_Your goal_
Since only part of the records is wanted, repeat exactly the lines from the one containing "of configurations obtained" through the last line, both included.

◇ ◇ ◇ ◇

/-!
# Route `UnitScaleTilt`, crux K1 child «MinimiserStabilityRegPr» (stmt-QuantumFields-19200), registered stub `stub_prop7From14` (skeleton birth_v7
# cc37a178…; leaf V3) — DEFINITIONS FILE: **PRINT'S PRESENTATION `S_print` OF [Balaban1985Variational] SECT. A AT THE T³ CARRIER**, the Sect. A–B
# letters of `T3SectALandauChart.Resid` PINNED to the `ℤᵈ` letters of record of [Balaban1985RegularSpaces] (1.19) ∕ (1.29) ∕ (1.38) read on the
# periodic pullbacks BASED AT THE `k`-CENTRE `x₀ = embIter (K−n) 0` (OWNER RULING g23-№3 (α); CARD-19200-V3-g8 §1(e))

Cell `ym3-torus` ∕ width seat `ym-ust-19200-w1` (gen 0; D-0149 ∕ director l-ym3-bs; HUMAN RULING D-0037, YM ladder rung R3 — continuum SU(2) YM₃ on the
3-torus is a RUNG, not the Clay problem).  WHY.  The v8 re-cut of the leaf V3 (OWNER ym3-torus-plan g23, 2026-08-27 20:03Z + RULING g23-№3) splits
`stub_prop7From14` into P-V3-A′ := `B11.Prop2Printed … (famLG3 L S_print)` and P-V3-CDE := `Prop5Printed ∧ Prop6Printed … (famLG3 L S_print)` + leaves,
glued BY NAME by `Prop7PillarsPrint.prop7From14At_of_pillars_print` (p572062) — FOR A PRESENTATION `S_print : T3SectALandauChart.ResidFam L` whose `IsAxial`
IS the based (1.19)-reading and whose `Restricted` implies the based (1.29)-reading (`Prop7AxialReprPrint`, p568814: both Sect. A laws of the knit are
THEOREMS for these letters; `Prop7Orbit16Unsat.not_orbit16_print`, p574741: the LQB law `Orbit16` is refuted for them and is NOT used).  This file TYPES
that presentation.  Nothing of Bałaban's analysis is asserted: a `def` of a presentation, its `rfl` unfoldings, and non-vacuity.

WHAT IS DEFINED (member `F`, heights `n ≤ K`, `k := K − n`, base point `x₀ := embIter k 0`; `U♯ := pull (unitsField (toUField U)) x₀`,
`u♯ := pullGauge (toUnits ∘ toUGauge u) x₀`, `X♯ := pull X x₀`; `L := (F.P K).L`, `η := T3SectALandauChart.eta F n K = L^{−k}`):
* `basePt F n K := embIter (K − n) 0` — the `k`-centre at which the `ℤᵈ` block corners `Lᵏz` ARE the torus `k`-centres (`Prop7AxialReprPrint.embIter_eq_transl`;
  CARD-19200-V3-g8 §1(c): the corner ∕ centre seam);
* `IsAxialPrint F n K U₀ U := InAx L k (torusLam k) U₀♯ U♯` — **(18)₃ «U ∈ Ax_k(𝔅_k, U₀)» = [Balaban1985RegularSpaces] (1.19), the ITERATED axial gauge**
  (`B8Eq119TwistedAxial.InAx`; CARD §1(e) verbatim; NOT the complete comb gauge of `Prop7AxialGauge` — CARD §1(b): (81) pins `u` only through (76));
* `RestrictedPrint F n K U₀ u := Restr129 L k (torusLam k) U₀♯ u♯` — **«\overline{R₀u}ʲ = 1 on Λ_j» = (1.29) = [Balaban1985Averaging] (78)–(81)**
  (`B8Eq119TwistedAxial.Restr129`; CARD §1(d)–(e) verbatim);
* `IsLandauPrint F n K U₀ X := IsLandau138 L k η univ (torusLam k) U₀♯ (η⁻¹X)♯` — **(21) «R(U₀)D^{η*}_{U₀}A = 0» = (1.38) in the multiplier form of
  record** (`B8Eq138LandauZd.IsLandau138`, `k` levels, Dirichlet domain `Ω₀ = T_η`; `A = η⁻¹X` since (19) has `U₁ = e^{iηA}`, `X = ηA`) — token for token
  the (1.38) conjunct of `B8Thm2SetupTorus.Concl2Setup` read at `x₀` (RULING g23-№3 (c1): ONE convention, every letter on the based pullback);
* `AvgCondPrint F n K h V U₀ X` — **(20) «Q_j(U₀, ηA) = B on Λ_j» IN ITS DEFINING FORM [Balaban1985RegularSpaces] (1.28)–(1.30) p. 81**: the configuration
  `U₁U₀`, `U₁ = e^{iX}`, lies on the surface `Σ_k` — it is carried by a based-(1.29)-restricted gauge transformation `u` to an element `(U₁U₀)^u` of
  `Ax_k(𝔅_k, U₀) ∩ 𝔅_k(𝔅_k, V)` («Let us denote this set by Σ_k … Σ_k is not contained in 𝔅_k(𝔅_k, V) because the gauge transformations u do not satisfy
  the necessary conditions (1.14)», p. 81; (1.30) «The configurations U′ satisfy the equations Ũ′ʲ = V(Ū₀ʲ)⁻¹ on Λ_j, hence U₁ satisfies (Ũ₁^{u j})_b = … =
  V_b(Ū₀ʲ)_b⁻¹»).  Print's `u`-FREE rewriting of (1.30) into «(1/i) log Ū₁ʲ = B», (1.31) ∕ (1.37) ∕ [7] (20), is «basically of an algebraic character and
  it follows from the construction» (p. 83) and is CERTIFIED on the `ℤᵈ` carriers (`B8Eq131Derivation`, r05); it is not re-derived at the T³ objects here
  (the B8 lane's (1.37) of record, `B8Thm2TorusAt.C137T`, is the BOUND `|B| < 2dLα₁` only).  `𝔅_k(𝔅_k, V)` = the descent fibre `T3ConstrainedMinimiser.fibre`
  of the family's averaging `ℰp`;
* `CritLPrint F n K h V U₀ U₁` — **«U₁ is a critical configuration of the functional A(U₁U₀) in the space defined by (19)–(21)» READ THROUGH THE CHART**
  (Prop. 2 + p. 281 «The above mapping is one-to-one, hence using again the gauge invariance of the functional (5), we have reduced a proof of the existence
  and the uniqueness of critical configurations in the space (18), to a proof of the existence and the uniqueness in the space of configurations U₁U₀
  satisfying (19)–(21)»): `U₁U₀` is carried by a based-(1.29)-restricted `u` to a configuration of (18) that is critical in the carrier's READING R2
  (`T3Thm1CarrierNative.IsCritR2`, declared weaker than print there);
* **`sPrintAt F n K h T : Resid F n K := { T with IsAxial, Restricted, AvgCond, IsLandau, CritL := the five letters above }`** and
  **`sPrint L T : ResidFam L := fun i => sPrintAt … (T i)`** — the Sect. C–E letters (`In43 … SolAnalytic`: the operators `H`, `D`, `𝔊`, `H₁` of
  [Balaban1985Variational] (43)–(115) at a CURVED background) are NOT pinned here: they have no body at the T³ objects in the tree (`T3SectALandauChart` §4)
  and stay the presentation parameter `T` (the P-V3-CDE lane's to instantiate).  `B11.Prop2Printed` reads none of them, so P-V3-A′ at `sPrint L T` is ONE
  statement for every `T`.

WHAT IS PROVED (sorry-free): the `Iff.rfl` unfoldings (`sPrint_isAxial_iff`, `…_restricted_iff`, `…_avgCond_iff`, `…_isLandau_iff`, `…_critL_iff`); the
knit's two binder-shape hypotheses AS THEOREMS for `sPrint` (`hSax_sPrint` = `Iff.rfl`, `hSre_sPrint` = `id`, the shapes of `prop7From14At_of_pillars_print`);
non-vacuity (`restricted_sPrint_one`: `u = 1` is restricted w.r.t. every `U₀`; `isAxial_sPrint_self`: `U₀ ∈ Ax_k(𝔅_k, U₀)`; `critL_sPrint_one_of_isCritR2` ∕
`avgCond_sPrint_of_mem`: an axial R2-critical `U` of the fibre of `V` is, as the perturbation `U₁ = UU₀⁻¹` with `u = 1`, «critical in (19)–(21)» and on `Σ_k`);
`not_orbit16_sPrint` (the LQB law is refuted for `sPrint`, by `Prop7Orbit16Unsat.not_orbit16_print`); and **`prop7From14At_of_pillars_sPrint`**: the v8
composition `T3Thm1CarrierNative.Prop7From14At L B₃ ⇐ P-V3-A′(sPrint L T) ∧ P-V3-CDE(sPrint L T)` BY NAME (`prop7From14At_of_pillars_print` at `sPrint`).

HONEST SCOPE.  A presentation and bookkeeping; no estimate.  The readings are the tree's declared ones: criticality = reading R2; (20) in the (1.30) form
(so `AvgCondPrint` and `CritLPrint` overlap in «∃ restricted u with (U₁U₀)^u axial»: print's (20) is the equation of the surface on which (19)–(21)'s
criticality is taken); (1.38) in multiplier form; the `ℤᵈ` letters pin corner-anchored blocks, which at the base point `x₀` are the T³ `k`-centres
(CARD §1(c); the residual half-block offset against the `blockOf` partition inside the gauge condition is harmless for the knit's laws, and [6] Thm 2 for
the based letters is `B8Thm2SetupTorus.Thm2SetupSUAt` at `x₀`-translated data by `Prop7BasedTranslate` — the P-V3-A′ pen's dictionary, RULING g23-№3 (c2)).
Count-neutral toward stmt-QuantumFields-19200 (`--supports`); not a proof of any stub; nothing continuum ∕ OS ∕ mass-gap ∕ Clay.

References: T. Bałaban, CMP **102** (1985) 277–309 [Balaban1985Variational] ((14)–(18) p.280, (19)–(21) and Prop. 2 p.281, Prop. 7 p.299); CMP **99** (1985)
75–102 [Balaban1985RegularSpaces] ((1.14) p.78, (1.19) p.79, (1.28)–(1.30) p.81, (1.31) and (1.38) p.82, Thm 2 p.83); CMP **98** (1985) 17–51
[Balaban1985Averaging] ((8) p.19, (78)–(81) p.30, (87) p.31); [Balaban1987RG1] (0.1) p.251 (centres of cubes).
-/

noncomputable section

namespace Summit.QuantumFields.YangMills.Theorems.Prop7SPrint

open scoped Matrix.Norms.L2Operator
open NormedSpace
open Literature.MathematicalPhysics.QuantumFieldTheory.Balaban1983to89
open Literature.MathematicalPhysics.QuantumFieldTheory.Balaban1983to89.T3ContinuumYM3Torus
open Literature.MathematicalPhysics.QuantumFieldTheory.Balaban1983to89.T3UnitLawDensityEML (ℰp)
open Literature.MathematicalPhysics.QuantumFieldTheory.Balaban1983to89.T3PrintedRegularMinimiser (regFibrePr)
open Literature.MathematicalPhysics.QuantumFieldTheory.Balaban1983to89.T3PrintedRegularOrbits (descTransf)
open Literature.MathematicalPhysics.QuantumFieldTheory.Balaban1983to89.T3ConstrainedMinimiser (fibre)
open B7Prop1Explicit renaming Site → LSite
open B8Eq119TwistedAxial (InAx Restr129)
open B8Eq138LandauZd (IsLandau138)
open B8Thm4TorusAt (torusLam)
open B15DeterminingSets (embIter)
open B10Eq27TorusAxialLog (pull unitsField toUField)
open B8Thm2SetupTorus (pullGauge toUGauge)
open B11 (LGData Prop2Printed Prop5Printed Prop6Printed)
open B11Prop7Assembly (ExistenceLeavesCap)
open T3Thm1Carrier
open T3Thm1CarrierNative (IsCritR2 Prop7From14At)
open T3SectALandauChart

/-! ## §1 The five Sect. A–B letters of print, based at the `k`-centre -/

section Letters

variable (F : T3Family) (n K : ℕ)

/-- **THE BASE POINT `x₀ = embIter k 0`** (`k = K − n`): the `k`-centre of the torus at which the `ℤᵈ` lane's corner-anchored blocks `Lᵏz + [0, Lᵏ)ᵈ` are
anchored AT the T³ carrier's `k`-centres (`embIter k y = x₀ + Lᵏ·ỹ`, `Prop7AxialReprPrint.embIter_eq_transl`), so that the pinning group (1.14) of the `ℤᵈ`
letters IS the carrier's group (4). [cite: Balaban1987RG1, (0.1) p.251; Balaban1985RegularSpaces, (1.14) p.78] -/
def basePt : Site (F.P K) 0 := embIter (K - n) (0 : Site (F.P K) (K - n))

/-- **(18)₃ «U ∈ Ax_k(𝔅_k, U₀)» — THE ITERATED AXIAL GAUGE (1.19) OF [6] RELATIVE TO THE BACKGROUND `U₀`**, read as `B8Eq119TwistedAxial.InAx L k (torusLam k)`
on the periodic pullbacks of `U₀`, `U` based at the `k`-centre `x₀` (CARD-19200-V3-g8 §1(e), verbatim; `𝔅_k = T^{(k)}`).
[cite: Balaban1985Variational, (18) p.280; Balaban1985RegularSpaces, (1.19) p.79] -/
def IsAxialPrint (U₀ U : GaugeField (F.P K) 0 (Matrix.specialUnitaryGroup (Fin 2) ℂ)) : Prop :=
  InAx (F.P K).L (K - n) (torusLam (K - n)) (pull (unitsField (toUField U₀)) (basePt F n K)) (pull (unitsField (toUField U)) (basePt F n K))

/-- **«\overline{R₀u}ʲ = 1 on Λ_j, j = 0, …, k» — THE RESTRICTION (1.29) OF [6] ON THE CHART'S GAUGE TRANSFORMATIONS** ([Balaban1985Averaging] (78)–(81): averages
of `u`, NOT the group (4)), read as `B8Eq119TwistedAxial.Restr129 L k (torusLam k)` on the pullbacks based at `x₀` (CARD-19200-V3-g8 §1(d)–(e), verbatim).
[cite: Balaban1985Variational, Prop. 2 p.281; Balaban1985RegularSpaces, (1.29) p.81; Balaban1985Averaging, (78)–(81) p.30] -/
def RestrictedPrint (U₀ : GaugeField (F.P K) 0 (Matrix.specialUnitaryGroup (Fin 2) ℂ))
    (u : GaugeTransf (F.P K) 0 (Matrix.specialUnitaryGroup (Fin 2) ℂ)) : Prop :=
  Restr129 (F.P K).L (K - n) (torusLam (K - n)) (pull (unitsField (toUField U₀)) (basePt F n K))
    (pullGauge (fun x => Unitary.toUnits (toUGauge (F.P K) 2 u x)) (basePt F n K))

/-- **(21) «R(U₀)D^{η*}_{U₀}A = 0» — THE PROJECTED LANDAU GAUGE CONDITION (1.38) OF [6] IN THE MULTIPLIER FORM OF RECORD** `B8Eq138LandauZd.IsLandau138 L k η
univ (torusLam k)` (`k` averaging levels, Dirichlet domain `Ω₀ = T_η`), on the based pullbacks of the background and of `A = η⁻¹X` (`X = ηA` is the exponent of
(19), `U₁ = e^{iηA} = e^{iX}`; `η = L^{−k}`) — the (1.38) conjunct of `B8Thm2SetupTorus.Concl2Setup` read at `x₀`.
[cite: Balaban1985Variational, (21) p.281; Balaban1985RegularSpaces, (1.38) p.82] -/
def IsLandauPrint (U₀ : GaugeField (F.P K) 0 (Matrix.specialUnitaryGroup (Fin 2) ℂ)) (X : PBond (F.P K) 0 → Matrix (Fin 2) (Fin 2) ℂ) : Prop :=
  IsLandau138 (F.P K).L (K - n) (eta F n K) (Set.univ : Set (LSite (F.P K).d)) (torusLam (K - n))
    (pull (unitsField (toUField U₀)) (basePt F n K)) (pull (fun b => (eta F n K)⁻¹ • X b) (basePt F n K))

variable (h : n ≤ K)

/-- **(20) «Q_j(U₀, ηA) = B on Λ_j» IN ITS DEFINING FORM (1.28)–(1.30) OF [6]: `U₁U₀` LIES ON THE SURFACE `Σ_k`** — for the perturbation `U₁ = e^{iX}` (bondwise;
the exponential relation of (19)), there is a gauge transformation `u` with the based restriction (1.29) carrying `U₁U₀` to `(U₁U₀)^u ∈ Ax_k(𝔅_k, U₀) ∩
𝔅_k(𝔅_k, V)` (based (1.19); descent fibre of `V` for the family's averaging).  [6] p. 81: «We have to describe more exactly the set of configurations obtained
by transformation of 𝔅_k(𝔅_k, V) ∩ Ax_k(𝔅_k, U₀) using the gauge transformations u … restricted additionally by the conditions (1.29) … Let us denote this set
by Σ_k»; (1.30) «The configurations U′ satisfy the equations Ũ′ʲ = V(Ū₀ʲ)⁻¹ on Λ_j, hence U₁ satisfies (Ũ₁^{u j})_b = … = V_b(Ū₀ʲ)_b⁻¹».  Print's `u`-free
form (1.31) ∕ (1.37) ∕ [7] (20) of the same condition is certified on `ℤᵈ` (`B8Eq131Derivation`) and not re-derived here.
[cite: Balaban1985Variational, (20) p.281; Balaban1985RegularSpaces, (1.28)–(1.30) p.81, (1.31) and (1.37) p.82] -/
def AvgCondPrint (V : GaugeField (F.P n) 0 (Matrix.specialUnitaryGroup (Fin 2) ℂ)) (U₀ : GaugeField (F.P K) 0 (Matrix.specialUnitaryGroup (Fin 2) ℂ))
    (X : PBond (F.P K) 0 → Matrix (Fin 2) (Fin 2) ℂ) : Prop :=
  ∀ U₁ : GaugeField (F.P K) 0 (Matrix.specialUnitaryGroup (Fin 2) ℂ),
    (∀ b : PBond (F.P K) 0, ((U₁ b : Matrix.specialUnitaryGroup (Fin 2) ℂ) : Matrix (Fin 2) (Fin 2) ℂ) = exp (Complex.I • X b)) →
      ∃ u : GaugeTransf (F.P K) 0 (Matrix.specialUnitaryGroup (Fin 2) ℂ),
        RestrictedPrint F n K U₀ u ∧ IsAxialPrint F n K U₀ (GaugeField.gaugeAct u (emb15 U₀ U₁)) ∧
          GaugeField.gaugeAct u (emb15 U₀ U₁) ∈ fibre F ℰp n K h V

◇ ◇ ◇ ◇

_Answer to the exercise_
𝔅_k(𝔅_k, V)` (based (1.19); descent fibre of `V` for the family's averaging).  [6] p. 81: «We have to describe more exactly the set of configurations obtained
by transformation of 𝔅_k(𝔅_k, V) ∩ Ax_k(𝔅_k, U₀) using the gauge transformations u … restricted additionally by the conditions (1.29) … Let us denote this set
by Σ_k»; (1.30) «The configurations U′ satisfy the equations Ũ′ʲ = V(Ū₀ʲ)⁻¹ on Λ_j, hence U₁ satisfies (Ũ₁^{u j})_b = … = V_b(Ū₀ʲ)_b⁻¹».  Print's `u`-free
form (1.31) ∕ (1.37) ∕ [7] (20) of the same condition is certified on `ℤᵈ` (`B8Eq131Derivation`) and not re-derived here.
[cite: Balaban1985Variational, (20) p.281; Balaban1985RegularSpaces, (1.28)–(1.30) p.81, (1.31) and (1.37) p.82] -/
def AvgCondPrint (V : GaugeField (F.P n) 0 (Matrix.specialUnitaryGroup (Fin 2) ℂ)) (U₀ : GaugeField (F.P K) 0 (Matrix.specialUnitaryGroup (Fin 2) ℂ))
    (X : PBond (F.P K) 0 → Matrix (Fin 2) (Fin 2) ℂ) : Prop :=
  ∀ U₁ : GaugeField (F.P K) 0 (Matrix.specialUnitaryGroup (Fin 2) ℂ),
    (∀ b : PBond (F.P K) 0, ((U₁ b : Matrix.specialUnitaryGroup (Fin 2) ℂ) : Matrix (Fin 2) (Fin 2) ℂ) = exp (Complex.I • X b)) →
      ∃ u : GaugeTransf (F.P K) 0 (Matrix.specialUnitaryGroup (Fin 2) ℂ),
        RestrictedPrint F n K U₀ u ∧ IsAxialPrint F n K U₀ (GaugeField.gaugeAct u (emb15 U₀ U₁)) ∧
          GaugeField.gaugeAct u (emb15 U₀ U₁) ∈ fibre F ℰp n K h V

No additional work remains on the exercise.